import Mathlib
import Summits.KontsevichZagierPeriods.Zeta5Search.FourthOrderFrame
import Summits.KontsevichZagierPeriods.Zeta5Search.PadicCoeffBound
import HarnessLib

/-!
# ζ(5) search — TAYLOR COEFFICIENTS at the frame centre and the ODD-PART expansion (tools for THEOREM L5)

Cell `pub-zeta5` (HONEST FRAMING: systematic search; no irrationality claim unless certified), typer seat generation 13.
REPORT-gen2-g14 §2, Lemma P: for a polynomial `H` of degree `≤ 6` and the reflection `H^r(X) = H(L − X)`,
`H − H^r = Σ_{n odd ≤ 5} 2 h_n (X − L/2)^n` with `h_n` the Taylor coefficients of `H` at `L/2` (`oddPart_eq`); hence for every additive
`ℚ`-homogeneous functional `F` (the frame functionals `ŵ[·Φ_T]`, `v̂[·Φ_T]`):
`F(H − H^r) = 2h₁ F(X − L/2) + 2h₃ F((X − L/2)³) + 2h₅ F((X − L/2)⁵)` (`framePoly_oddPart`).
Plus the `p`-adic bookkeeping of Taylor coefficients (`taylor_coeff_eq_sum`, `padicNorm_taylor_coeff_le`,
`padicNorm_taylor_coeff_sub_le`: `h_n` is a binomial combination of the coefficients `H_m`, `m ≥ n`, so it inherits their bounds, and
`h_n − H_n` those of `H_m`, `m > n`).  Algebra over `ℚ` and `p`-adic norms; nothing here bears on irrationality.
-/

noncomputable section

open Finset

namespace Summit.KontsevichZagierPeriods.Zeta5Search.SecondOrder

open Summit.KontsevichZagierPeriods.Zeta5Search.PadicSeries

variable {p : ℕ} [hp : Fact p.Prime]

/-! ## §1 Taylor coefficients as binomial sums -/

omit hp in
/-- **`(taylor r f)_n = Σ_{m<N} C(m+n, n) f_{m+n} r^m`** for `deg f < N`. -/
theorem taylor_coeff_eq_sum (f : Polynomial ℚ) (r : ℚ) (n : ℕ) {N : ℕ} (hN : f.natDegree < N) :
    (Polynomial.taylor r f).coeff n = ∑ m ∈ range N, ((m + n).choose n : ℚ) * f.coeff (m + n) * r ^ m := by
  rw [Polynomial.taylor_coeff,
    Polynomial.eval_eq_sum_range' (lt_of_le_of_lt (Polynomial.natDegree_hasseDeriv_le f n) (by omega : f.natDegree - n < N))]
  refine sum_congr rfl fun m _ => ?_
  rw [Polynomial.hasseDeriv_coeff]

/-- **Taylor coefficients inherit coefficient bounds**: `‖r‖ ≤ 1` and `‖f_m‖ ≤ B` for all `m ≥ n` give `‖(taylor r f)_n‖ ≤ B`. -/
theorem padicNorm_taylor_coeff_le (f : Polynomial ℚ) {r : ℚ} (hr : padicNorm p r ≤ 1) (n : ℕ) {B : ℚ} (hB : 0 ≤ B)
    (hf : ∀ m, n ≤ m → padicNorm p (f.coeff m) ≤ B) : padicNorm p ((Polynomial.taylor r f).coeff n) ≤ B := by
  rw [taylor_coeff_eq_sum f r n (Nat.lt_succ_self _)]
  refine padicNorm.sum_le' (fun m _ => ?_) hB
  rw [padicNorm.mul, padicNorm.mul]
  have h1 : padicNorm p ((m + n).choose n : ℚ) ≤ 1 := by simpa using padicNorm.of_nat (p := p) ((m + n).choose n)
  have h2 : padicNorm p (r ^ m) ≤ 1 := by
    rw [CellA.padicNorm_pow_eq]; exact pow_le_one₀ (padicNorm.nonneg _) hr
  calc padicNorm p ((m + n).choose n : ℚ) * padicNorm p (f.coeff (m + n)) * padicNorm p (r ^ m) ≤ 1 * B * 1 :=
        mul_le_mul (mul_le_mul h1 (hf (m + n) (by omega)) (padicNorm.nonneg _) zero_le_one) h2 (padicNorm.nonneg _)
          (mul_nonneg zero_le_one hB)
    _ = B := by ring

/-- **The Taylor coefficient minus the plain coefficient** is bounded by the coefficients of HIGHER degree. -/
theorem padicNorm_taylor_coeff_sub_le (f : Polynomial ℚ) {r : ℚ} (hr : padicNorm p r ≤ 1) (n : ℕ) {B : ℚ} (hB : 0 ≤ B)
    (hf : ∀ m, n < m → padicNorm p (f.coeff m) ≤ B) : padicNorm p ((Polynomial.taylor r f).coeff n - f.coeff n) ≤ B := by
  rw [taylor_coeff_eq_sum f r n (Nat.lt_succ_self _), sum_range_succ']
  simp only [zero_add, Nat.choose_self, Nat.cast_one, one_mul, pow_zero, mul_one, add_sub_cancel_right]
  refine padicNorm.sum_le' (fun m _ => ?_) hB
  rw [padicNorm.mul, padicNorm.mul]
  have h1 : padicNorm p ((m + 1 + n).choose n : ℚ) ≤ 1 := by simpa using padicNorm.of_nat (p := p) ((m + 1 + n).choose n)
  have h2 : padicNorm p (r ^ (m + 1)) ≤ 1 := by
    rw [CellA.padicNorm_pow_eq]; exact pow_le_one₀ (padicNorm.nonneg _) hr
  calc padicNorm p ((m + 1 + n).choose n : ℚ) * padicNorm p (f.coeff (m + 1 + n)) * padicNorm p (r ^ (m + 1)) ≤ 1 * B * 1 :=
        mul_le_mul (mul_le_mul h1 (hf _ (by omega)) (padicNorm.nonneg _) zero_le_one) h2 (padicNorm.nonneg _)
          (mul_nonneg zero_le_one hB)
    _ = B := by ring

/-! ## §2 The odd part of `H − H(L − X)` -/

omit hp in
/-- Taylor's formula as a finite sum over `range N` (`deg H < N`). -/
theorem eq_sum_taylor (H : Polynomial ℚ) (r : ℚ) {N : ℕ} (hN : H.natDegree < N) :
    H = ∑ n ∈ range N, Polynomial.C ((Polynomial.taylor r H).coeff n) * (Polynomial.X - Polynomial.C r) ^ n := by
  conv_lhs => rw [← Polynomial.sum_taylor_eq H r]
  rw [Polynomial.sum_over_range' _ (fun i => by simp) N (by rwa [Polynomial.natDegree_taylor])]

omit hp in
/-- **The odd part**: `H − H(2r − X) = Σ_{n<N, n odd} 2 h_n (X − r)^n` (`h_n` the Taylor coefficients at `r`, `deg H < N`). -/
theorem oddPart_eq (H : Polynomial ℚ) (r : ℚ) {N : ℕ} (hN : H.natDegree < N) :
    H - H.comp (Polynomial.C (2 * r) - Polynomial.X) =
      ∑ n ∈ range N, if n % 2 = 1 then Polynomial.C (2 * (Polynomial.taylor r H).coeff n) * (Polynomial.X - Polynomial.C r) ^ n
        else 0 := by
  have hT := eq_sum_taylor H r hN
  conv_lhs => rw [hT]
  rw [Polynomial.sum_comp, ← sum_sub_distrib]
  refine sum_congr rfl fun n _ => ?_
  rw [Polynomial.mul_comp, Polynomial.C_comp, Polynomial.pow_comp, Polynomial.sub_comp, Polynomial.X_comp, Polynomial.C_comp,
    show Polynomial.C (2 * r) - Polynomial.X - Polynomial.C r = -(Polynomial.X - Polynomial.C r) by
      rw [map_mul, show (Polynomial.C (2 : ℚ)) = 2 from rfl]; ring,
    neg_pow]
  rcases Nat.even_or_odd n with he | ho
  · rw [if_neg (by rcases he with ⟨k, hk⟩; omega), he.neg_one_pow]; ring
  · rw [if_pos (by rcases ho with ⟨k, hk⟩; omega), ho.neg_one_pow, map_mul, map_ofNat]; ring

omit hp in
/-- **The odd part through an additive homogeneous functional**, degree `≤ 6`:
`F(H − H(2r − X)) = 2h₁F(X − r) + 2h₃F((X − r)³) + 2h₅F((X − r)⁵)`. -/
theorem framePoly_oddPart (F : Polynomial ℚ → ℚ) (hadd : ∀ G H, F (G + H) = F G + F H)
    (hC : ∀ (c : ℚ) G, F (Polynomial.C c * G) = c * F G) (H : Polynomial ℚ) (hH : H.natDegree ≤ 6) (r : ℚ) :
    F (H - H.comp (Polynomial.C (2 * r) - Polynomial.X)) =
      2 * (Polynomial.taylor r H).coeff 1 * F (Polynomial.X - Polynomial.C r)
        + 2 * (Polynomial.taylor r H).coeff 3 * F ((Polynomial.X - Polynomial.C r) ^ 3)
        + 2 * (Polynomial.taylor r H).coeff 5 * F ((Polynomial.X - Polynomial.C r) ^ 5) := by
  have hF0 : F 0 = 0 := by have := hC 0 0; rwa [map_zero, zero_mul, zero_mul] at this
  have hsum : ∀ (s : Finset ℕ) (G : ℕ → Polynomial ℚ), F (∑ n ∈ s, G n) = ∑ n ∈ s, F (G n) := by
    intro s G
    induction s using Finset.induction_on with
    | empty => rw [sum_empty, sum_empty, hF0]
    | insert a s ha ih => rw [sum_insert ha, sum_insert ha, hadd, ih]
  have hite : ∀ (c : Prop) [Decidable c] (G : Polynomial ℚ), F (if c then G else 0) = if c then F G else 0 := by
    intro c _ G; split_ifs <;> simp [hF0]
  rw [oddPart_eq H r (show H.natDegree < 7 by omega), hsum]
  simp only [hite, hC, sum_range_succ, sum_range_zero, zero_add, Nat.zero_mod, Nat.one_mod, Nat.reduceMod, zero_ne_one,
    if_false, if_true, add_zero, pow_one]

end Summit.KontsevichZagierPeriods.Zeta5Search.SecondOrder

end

# # # # # # #

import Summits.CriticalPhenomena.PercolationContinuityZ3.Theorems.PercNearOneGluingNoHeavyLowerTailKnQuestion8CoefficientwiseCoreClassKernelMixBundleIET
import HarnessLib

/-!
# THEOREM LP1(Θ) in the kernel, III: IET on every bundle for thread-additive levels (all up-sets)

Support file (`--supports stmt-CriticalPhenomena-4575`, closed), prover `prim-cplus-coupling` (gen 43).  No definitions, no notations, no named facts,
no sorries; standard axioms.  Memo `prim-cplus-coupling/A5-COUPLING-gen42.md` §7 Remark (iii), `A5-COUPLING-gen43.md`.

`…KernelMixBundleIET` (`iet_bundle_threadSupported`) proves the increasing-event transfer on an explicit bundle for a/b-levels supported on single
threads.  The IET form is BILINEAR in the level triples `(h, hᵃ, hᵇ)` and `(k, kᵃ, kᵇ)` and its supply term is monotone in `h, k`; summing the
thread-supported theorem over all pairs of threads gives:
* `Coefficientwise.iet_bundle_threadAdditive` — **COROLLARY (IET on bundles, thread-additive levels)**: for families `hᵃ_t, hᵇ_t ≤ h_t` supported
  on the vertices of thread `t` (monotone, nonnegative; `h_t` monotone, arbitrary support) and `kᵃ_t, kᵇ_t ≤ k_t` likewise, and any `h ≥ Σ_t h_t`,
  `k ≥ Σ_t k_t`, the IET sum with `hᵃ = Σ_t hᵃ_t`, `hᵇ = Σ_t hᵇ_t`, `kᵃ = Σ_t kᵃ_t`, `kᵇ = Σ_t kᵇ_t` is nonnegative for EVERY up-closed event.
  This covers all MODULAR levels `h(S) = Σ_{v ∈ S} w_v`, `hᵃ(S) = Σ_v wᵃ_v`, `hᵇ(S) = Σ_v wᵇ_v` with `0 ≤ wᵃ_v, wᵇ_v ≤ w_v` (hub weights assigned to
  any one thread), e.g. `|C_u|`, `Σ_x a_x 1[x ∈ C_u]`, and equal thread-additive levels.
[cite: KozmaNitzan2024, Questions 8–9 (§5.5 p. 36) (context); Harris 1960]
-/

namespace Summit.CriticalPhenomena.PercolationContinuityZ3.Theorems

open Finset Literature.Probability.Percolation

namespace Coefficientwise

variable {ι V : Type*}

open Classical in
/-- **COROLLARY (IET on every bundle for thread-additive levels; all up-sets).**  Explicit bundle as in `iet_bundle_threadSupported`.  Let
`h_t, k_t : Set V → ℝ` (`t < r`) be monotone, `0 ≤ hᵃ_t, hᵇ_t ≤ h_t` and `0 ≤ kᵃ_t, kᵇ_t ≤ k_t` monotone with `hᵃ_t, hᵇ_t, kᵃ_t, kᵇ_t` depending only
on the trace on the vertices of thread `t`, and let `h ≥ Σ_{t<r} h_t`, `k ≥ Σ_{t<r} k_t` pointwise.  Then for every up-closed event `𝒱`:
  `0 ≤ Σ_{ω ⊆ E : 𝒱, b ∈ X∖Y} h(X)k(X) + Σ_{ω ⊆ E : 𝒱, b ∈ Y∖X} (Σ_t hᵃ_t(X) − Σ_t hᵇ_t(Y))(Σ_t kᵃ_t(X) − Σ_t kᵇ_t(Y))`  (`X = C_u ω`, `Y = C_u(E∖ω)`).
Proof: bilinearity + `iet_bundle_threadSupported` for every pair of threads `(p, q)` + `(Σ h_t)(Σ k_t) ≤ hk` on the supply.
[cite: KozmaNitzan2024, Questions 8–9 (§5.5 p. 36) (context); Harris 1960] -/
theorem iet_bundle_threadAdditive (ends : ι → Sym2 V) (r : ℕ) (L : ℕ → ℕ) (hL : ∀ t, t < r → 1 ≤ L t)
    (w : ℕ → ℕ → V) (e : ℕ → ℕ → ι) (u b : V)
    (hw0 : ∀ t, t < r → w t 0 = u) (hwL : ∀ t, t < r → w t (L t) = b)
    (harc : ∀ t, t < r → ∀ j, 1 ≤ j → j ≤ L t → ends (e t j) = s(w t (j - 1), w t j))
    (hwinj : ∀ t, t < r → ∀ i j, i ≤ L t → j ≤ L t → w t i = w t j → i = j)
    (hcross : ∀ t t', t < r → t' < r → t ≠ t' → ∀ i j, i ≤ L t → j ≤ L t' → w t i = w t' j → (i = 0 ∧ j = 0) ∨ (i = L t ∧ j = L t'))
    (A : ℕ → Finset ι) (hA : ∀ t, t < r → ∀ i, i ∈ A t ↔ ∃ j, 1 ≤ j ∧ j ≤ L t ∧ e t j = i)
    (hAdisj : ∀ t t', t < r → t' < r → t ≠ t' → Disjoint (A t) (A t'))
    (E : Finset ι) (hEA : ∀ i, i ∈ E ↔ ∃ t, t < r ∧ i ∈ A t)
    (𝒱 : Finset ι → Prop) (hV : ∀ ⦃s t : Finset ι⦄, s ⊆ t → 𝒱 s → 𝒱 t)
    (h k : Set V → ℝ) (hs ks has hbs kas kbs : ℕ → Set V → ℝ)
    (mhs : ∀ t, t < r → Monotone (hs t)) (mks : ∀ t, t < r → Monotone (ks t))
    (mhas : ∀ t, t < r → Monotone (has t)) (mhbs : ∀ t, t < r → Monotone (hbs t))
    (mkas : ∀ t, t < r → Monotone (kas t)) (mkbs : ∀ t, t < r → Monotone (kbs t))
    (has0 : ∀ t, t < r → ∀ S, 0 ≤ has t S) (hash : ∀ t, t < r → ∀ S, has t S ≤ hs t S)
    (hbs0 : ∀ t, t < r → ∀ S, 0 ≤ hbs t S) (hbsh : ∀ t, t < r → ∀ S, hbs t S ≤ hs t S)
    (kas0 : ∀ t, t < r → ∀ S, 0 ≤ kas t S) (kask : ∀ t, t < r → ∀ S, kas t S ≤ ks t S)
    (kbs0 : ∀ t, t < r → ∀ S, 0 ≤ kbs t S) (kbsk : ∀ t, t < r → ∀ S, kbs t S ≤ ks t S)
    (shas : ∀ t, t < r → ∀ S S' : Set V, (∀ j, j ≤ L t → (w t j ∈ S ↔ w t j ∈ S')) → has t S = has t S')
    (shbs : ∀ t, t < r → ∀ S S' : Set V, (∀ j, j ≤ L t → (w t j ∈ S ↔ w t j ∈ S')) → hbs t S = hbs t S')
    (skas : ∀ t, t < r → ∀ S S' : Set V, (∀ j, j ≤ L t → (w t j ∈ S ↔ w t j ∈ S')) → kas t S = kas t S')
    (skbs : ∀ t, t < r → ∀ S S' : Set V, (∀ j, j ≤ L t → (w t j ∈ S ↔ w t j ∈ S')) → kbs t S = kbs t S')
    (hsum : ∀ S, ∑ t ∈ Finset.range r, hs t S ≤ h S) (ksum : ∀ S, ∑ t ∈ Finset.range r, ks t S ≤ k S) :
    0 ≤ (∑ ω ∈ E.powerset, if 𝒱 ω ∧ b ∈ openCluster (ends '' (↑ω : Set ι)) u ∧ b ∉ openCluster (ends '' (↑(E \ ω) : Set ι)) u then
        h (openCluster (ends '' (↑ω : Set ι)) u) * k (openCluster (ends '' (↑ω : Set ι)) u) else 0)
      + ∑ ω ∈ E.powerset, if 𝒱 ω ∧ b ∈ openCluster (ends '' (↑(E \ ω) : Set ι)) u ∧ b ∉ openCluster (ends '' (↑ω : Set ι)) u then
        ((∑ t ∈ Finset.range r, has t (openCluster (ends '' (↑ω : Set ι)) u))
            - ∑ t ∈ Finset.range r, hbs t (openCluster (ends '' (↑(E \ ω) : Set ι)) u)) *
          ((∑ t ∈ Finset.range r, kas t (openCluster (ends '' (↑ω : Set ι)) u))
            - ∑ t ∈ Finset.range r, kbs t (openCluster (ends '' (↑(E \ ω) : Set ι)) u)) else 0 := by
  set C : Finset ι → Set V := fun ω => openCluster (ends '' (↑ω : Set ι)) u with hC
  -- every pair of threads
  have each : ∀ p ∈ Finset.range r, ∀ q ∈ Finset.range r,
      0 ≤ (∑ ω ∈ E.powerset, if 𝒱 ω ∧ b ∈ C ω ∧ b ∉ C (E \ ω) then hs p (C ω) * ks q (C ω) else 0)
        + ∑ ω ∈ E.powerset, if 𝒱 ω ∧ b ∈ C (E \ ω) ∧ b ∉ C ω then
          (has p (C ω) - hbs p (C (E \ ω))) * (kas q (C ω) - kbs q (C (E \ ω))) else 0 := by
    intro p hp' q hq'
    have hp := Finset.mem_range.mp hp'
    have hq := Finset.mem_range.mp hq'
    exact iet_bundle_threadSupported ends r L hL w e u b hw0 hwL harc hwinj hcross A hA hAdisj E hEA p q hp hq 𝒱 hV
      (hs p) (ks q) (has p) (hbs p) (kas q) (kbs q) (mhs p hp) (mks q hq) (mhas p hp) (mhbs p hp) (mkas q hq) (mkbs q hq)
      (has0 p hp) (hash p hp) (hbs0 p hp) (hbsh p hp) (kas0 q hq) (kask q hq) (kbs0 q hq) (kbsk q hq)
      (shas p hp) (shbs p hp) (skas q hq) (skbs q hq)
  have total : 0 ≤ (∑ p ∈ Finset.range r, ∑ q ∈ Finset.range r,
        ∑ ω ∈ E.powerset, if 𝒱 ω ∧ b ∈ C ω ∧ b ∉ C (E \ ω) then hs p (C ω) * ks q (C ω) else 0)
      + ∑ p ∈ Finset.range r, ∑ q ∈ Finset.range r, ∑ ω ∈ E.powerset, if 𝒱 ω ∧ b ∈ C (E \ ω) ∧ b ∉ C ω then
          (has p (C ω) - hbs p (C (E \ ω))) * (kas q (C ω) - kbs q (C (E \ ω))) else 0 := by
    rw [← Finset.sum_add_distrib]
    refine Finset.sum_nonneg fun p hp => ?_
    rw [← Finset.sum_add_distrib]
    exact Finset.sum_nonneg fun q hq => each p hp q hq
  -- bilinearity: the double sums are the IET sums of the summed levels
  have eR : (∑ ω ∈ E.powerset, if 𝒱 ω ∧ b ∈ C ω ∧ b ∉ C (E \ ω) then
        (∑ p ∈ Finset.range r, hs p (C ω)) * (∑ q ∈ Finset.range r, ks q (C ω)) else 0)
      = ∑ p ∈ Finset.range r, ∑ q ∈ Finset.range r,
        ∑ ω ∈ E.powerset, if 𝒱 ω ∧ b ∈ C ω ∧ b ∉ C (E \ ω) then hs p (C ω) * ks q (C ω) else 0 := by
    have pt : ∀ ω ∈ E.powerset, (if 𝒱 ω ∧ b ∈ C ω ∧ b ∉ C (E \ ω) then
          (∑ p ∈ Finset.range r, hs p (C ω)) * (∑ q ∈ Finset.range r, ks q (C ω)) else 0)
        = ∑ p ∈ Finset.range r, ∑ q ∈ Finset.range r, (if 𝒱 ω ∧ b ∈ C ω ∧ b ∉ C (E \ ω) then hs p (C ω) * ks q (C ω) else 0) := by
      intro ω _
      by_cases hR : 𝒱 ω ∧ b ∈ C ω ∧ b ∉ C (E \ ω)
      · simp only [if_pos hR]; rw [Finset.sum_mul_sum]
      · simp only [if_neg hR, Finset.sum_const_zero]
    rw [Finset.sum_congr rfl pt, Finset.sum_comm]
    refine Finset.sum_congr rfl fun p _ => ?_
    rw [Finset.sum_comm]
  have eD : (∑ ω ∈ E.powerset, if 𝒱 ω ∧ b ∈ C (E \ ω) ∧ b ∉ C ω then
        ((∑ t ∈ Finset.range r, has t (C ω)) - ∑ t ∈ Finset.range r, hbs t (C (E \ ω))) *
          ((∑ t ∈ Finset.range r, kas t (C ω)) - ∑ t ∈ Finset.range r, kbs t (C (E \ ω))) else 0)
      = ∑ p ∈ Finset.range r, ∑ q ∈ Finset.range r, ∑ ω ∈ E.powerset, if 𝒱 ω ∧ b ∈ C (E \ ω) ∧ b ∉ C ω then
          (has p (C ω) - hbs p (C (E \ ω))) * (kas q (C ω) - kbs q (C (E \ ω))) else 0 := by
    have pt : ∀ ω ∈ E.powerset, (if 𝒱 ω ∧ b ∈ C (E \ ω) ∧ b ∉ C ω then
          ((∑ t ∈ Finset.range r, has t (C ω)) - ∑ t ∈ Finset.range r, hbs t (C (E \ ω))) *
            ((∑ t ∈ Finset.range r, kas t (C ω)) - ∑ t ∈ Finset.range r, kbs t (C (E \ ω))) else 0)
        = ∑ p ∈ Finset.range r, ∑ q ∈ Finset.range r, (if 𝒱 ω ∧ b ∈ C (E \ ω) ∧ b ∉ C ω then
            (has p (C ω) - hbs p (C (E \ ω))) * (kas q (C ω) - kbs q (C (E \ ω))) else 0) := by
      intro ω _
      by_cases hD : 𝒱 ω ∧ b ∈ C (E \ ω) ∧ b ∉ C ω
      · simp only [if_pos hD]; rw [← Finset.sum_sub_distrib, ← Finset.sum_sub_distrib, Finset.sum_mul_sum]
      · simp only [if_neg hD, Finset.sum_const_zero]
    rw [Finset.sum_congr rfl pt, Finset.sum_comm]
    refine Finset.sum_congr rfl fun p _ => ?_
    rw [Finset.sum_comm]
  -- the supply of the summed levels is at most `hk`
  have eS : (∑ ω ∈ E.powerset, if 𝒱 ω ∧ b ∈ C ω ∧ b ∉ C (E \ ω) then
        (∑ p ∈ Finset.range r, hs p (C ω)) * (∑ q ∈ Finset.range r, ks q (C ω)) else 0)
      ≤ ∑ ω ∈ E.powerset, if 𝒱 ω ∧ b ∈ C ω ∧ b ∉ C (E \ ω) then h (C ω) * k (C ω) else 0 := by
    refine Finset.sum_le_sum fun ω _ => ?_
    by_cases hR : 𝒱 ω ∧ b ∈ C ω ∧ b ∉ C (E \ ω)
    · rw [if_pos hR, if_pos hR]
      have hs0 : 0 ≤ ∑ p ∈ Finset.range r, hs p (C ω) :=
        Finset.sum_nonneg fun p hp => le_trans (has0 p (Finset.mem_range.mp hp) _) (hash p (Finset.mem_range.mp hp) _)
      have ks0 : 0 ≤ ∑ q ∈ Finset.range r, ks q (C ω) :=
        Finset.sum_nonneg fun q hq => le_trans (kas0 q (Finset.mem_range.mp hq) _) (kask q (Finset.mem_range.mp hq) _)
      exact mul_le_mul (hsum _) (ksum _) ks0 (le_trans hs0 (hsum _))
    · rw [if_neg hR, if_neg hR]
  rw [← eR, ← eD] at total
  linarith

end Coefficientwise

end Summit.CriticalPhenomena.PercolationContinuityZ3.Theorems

# # # # # # #

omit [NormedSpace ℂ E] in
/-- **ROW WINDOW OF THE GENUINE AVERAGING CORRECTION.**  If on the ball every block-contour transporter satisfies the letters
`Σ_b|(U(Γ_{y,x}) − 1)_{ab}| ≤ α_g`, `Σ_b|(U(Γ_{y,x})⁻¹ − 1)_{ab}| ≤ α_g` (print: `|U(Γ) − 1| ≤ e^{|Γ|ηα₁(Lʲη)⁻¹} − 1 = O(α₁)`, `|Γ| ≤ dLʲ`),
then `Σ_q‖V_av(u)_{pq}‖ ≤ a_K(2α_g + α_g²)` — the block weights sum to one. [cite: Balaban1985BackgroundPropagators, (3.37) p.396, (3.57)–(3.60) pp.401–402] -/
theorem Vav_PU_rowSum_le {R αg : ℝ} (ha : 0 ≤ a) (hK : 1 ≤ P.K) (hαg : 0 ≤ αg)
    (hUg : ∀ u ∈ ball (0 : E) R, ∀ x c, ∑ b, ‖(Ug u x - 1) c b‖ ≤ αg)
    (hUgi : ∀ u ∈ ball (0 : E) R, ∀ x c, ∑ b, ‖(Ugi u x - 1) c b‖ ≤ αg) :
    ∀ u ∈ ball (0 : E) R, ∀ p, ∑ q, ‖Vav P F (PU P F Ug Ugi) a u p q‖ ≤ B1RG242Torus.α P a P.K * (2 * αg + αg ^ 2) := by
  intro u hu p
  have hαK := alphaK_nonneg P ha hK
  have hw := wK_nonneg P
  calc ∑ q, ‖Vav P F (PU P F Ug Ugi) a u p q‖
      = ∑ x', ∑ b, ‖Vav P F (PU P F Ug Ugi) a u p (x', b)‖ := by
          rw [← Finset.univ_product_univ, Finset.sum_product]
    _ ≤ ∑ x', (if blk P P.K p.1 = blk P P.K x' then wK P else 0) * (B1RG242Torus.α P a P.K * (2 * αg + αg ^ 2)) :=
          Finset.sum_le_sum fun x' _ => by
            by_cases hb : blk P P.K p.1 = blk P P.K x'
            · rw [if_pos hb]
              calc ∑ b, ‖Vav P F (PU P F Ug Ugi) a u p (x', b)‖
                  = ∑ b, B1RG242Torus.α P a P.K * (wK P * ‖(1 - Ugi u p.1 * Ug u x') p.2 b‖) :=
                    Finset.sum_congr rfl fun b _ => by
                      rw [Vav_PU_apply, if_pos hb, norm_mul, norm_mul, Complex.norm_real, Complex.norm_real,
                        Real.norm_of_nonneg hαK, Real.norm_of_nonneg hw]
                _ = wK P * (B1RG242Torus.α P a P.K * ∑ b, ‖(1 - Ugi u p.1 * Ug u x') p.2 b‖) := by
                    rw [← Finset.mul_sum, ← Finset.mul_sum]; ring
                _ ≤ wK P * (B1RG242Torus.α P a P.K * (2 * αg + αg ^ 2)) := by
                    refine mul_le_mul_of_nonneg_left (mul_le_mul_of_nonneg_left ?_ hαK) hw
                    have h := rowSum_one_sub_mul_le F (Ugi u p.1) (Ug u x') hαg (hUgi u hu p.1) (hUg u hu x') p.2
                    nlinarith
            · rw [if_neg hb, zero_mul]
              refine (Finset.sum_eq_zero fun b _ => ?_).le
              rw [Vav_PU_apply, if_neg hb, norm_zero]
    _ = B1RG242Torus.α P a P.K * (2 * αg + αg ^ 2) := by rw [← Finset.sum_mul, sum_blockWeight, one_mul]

# # # # # # #

## Task to carry out
In the data above, find each line that has the word "SecondOrder" and copy it out.

## Response
namespace Summit.KontsevichZagierPeriods.Zeta5Search.SecondOrder
end Summit.KontsevichZagierPeriods.Zeta5Search.SecondOrder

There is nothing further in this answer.